I Gave Trump a Chance -- and Lost
I took part in an Intelligence Squared debate last night, speaking for the motion, "Give Trump a Chance." My partner, Gayle Trotter, and I were soundly beaten by David Frum and Michael Waldman. Here's the link: I think you'll enjoy it.
When I say beaten, I do mean beaten. The winners of these debates aren't the team with the most votes at the end. Counts are taken before and after; the winners are the team that moves the audience its way. As you'll see, the rush from "for the motion" or "undecided" to "against the motion" was impressive.
If you're unfamiliar with these Intelligence Squared events, check them out. It's a non-partisan not-for-profit operation providing a valuable public service. John Donovan, the excellent U.S. moderator, preps and supervises the debaters and the audience to encourage a civil and attentive exchange of views.
But about last night. Maybe the less said the better, from my point of view. Nonetheless, I have a couple of post-debate observations, if you're interested.
Frum and Waldman convincingly set out the evidence that Trump is a menace and asked, what else does anybody need to know? Fair question. They were ideal partners, as well -- a conservative and a liberal equally disgusted by Trump.
Best of all, they advanced an appealingly moderate notion of what "Don't Give Trump a Chance" actually means. Frum said some of Trump's cabinet nominees should be confirmed for instance, and didn't say every Trump initiative should be blocked. That's in contrast with many Democrats in Congress, to say nothing of anti-Trump activists on the streets, who want Trump halted on every front, merits be damned -- the position I had in my sights, and an easier one to attack.
Our side, I'm afraid, was a house divided against itself -- an enthusiastic Trump supporter and me, who agrees with Frum and Waldman that Trump was a terrible choice and is shaping up to be a terrible president. As a matter of logic, those positions can support the same conclusion about giving Trump a chance. But for rhetorical purposes we sounded like two attorneys defending a man accused of murder -- one arguing it's a case of mistaken identity, he wasn't even there; the other saying, yes he was the shooter, but acted in self-defense. In short, guilty.
I stand by my view on what I think is the main point. There are essentially two strategies for opposing Trump.
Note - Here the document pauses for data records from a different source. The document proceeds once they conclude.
/-! ## Two pointwise bookkeeping shapes of the top range -/

/-- Window shape: `‖MN − AB‖ ≤ (m(σ+δ) + aσ)(1+Pn)` from `‖M‖ ≤ m`, `‖N − B‖ ≤ δ`, `‖A‖ ≤ a`,
`‖B‖ ≤ σ·Pn`. [cite: Zhang2022LandauSiegel, §8 p. 47, tex L2436] -/
theorem pw_window {M N A B : ℂ} {m δ a σ Pn : ℝ} (hM : ‖M‖ ≤ m) (hN : ‖N - B‖ ≤ δ)
    (hA : ‖A‖ ≤ a) (hB : ‖B‖ ≤ σ * Pn) (hPn : 0 ≤ Pn) (hσ : 0 ≤ σ) :
    ‖M * N - A * B‖ ≤ (m * (σ + δ) + a * σ) * (1 + Pn) := by
  have hm : 0 ≤ m := (norm_nonneg _).trans hM
  have hδ : 0 ≤ δ := (norm_nonneg _).trans hN
  have ha : 0 ≤ a := (norm_nonneg _).trans hA
  have hNle : ‖N‖ ≤ σ * Pn + δ := by
    calc ‖N‖ = ‖B + (N - B)‖ := by ring_nf
      _ ≤ ‖B‖ + ‖N - B‖ := norm_add_le _ _
      _ ≤ σ * Pn + δ := add_le_add hB hN
  calc ‖M * N - A * B‖ ≤ ‖M * N‖ + ‖A * B‖ := norm_sub_le _ _
    _ = ‖M‖ * ‖N‖ + ‖A‖ * ‖B‖ := by rw [norm_mul, norm_mul]
    _ ≤ m * (σ * Pn + δ) + a * (σ * Pn) :=
        add_le_add (mul_le_mul hM hNle (norm_nonneg _) hm) (mul_le_mul hA hB (norm_nonneg _) ha)
    _ ≤ (m * (σ + δ) + a * σ) * (1 + Pn) := by
        nlinarith [mul_nonneg hm hσ, mul_nonneg hm hδ, mul_nonneg ha hσ,
          mul_nonneg (mul_nonneg hm hδ) hPn, mul_nonneg (mul_nonneg ha hσ) hPn]

/-- Main shape with a two-term first factor: `‖(ι₃M₃+ι₄M₂)N − (ι₃A₃+ι₄A₂)B‖ ≤ 50δσ(1+Pn)` from
`‖M_k − A_k‖ ≤ δ`, `‖N − B‖ ≤ δ`, `‖A_k‖ ≤ σ`, `‖B‖ ≤ σPn`, `‖ι_k‖ ≤ 2.3`, `δ ≤ σ`.
[cite: Zhang2022LandauSiegel, §8 p. 47, tex L2436] -/
theorem pw_main2 {ι₃ ι₄ M₃ M₂ N A₃ A₂ B : ℂ} {δ σ Pn : ℝ} (h3 : ‖ι₃‖ ≤ 2.3) (h4 : ‖ι₄‖ ≤ 2.3)
    (hM₃ : ‖M₃ - A₃‖ ≤ δ) (hM₂ : ‖M₂ - A₂‖ ≤ δ) (hN : ‖N - B‖ ≤ δ) (hA₃ : ‖A₃‖ ≤ σ)
    (hA₂ : ‖A₂‖ ≤ σ) (hB : ‖B‖ ≤ σ * Pn) (hPn : 0 ≤ Pn) (hδσ : δ ≤ σ) :
    ‖(ι₃ * M₃ + ι₄ * M₂) * N - (ι₃ * A₃ + ι₄ * A₂) * B‖ ≤ 50 * δ * σ * (1 + Pn) := by
  have hδ : 0 ≤ δ := (norm_nonneg _).trans hM₃
  have hMA : ‖(ι₃ * M₃ + ι₄ * M₂) - (ι₃ * A₃ + ι₄ * A₂)‖ ≤ 5 * δ := by
    have e : (ι₃ * M₃ + ι₄ * M₂) - (ι₃ * A₃ + ι₄ * A₂) = ι₃ * (M₃ - A₃) + ι₄ * (M₂ - A₂) := by ring
    rw [e]
    refine (norm_add_le _ _).trans ?_
    rw [norm_mul, norm_mul]
    have i1 := mul_le_mul h3 hM₃ (norm_nonneg _) (by norm_num : (0:ℝ) ≤ 2.3)
    have i2 := mul_le_mul h4 hM₂ (norm_nonneg _) (by norm_num : (0:ℝ) ≤ 2.3)
    linarith
  have hσ0 : 0 ≤ σ := hδ.trans hδσ
  have hA : ‖ι₃ * A₃ + ι₄ * A₂‖ ≤ 5 * σ := by
    refine (norm_add_le _ _).trans ?_
    rw [norm_mul, norm_mul]
    have i1 := mul_le_mul h3 hA₃ (norm_nonneg _) (by norm_num : (0:ℝ) ≤ 2.3)
    have i2 := mul_le_mul h4 hA₂ (norm_nonneg _) (by norm_num : (0:ℝ) ≤ 2.3)
    linarith
  have hN' : ‖N - B‖ ≤ 5 * δ := hN.trans (by linarith)
  have hB' : ‖B‖ ≤ 5 * σ * Pn := hB.trans (by nlinarith [mul_nonneg hσ0 hPn])
  have h := pointwise_III hMA hN' hA hB' hPn (by linarith)
  calc ‖(ι₃ * M₃ + ι₄ * M₂) * N - (ι₃ * A₃ + ι₄ * A₂) * B‖
      ≤ 2 * (5 * δ) * (5 * σ) * (1 + Pn) := h
    _ = 50 * δ * σ * (1 + Pn) := by ring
One is to energize the Democratic base to higher and higher levels of outrage, and the other is to peel away reluctant Trumpers, drawing them back to normal politics. At this rate, Trump may send a lot of his voters back to the side of rational politics all by himself. But if his critics want to spur that process, they should be calmer and more disciplined in their attacks -- and when he does something right, be willing to say so.
One thing I take from the debate -- and from thinking about the events of the past couple of weeks, as the hyperactive new president did one dumb thing after another -- is a better sense of how U.K. Prime Minister Theresa May and Australian Prime Minister Malcolm Turnbull might be feeling at the moment. Keeping an open mind about Trump is a thankless task. Leaders of close and long-standing U.S. allies, hoping for productive relations with the new president, have been rewarded for that posture by being made to look stupid.
Perhaps we had it coming. In any event, should U.S. allies continue to give Trump a chance? I wouldn't advise it. For them, this debate is hardly academic.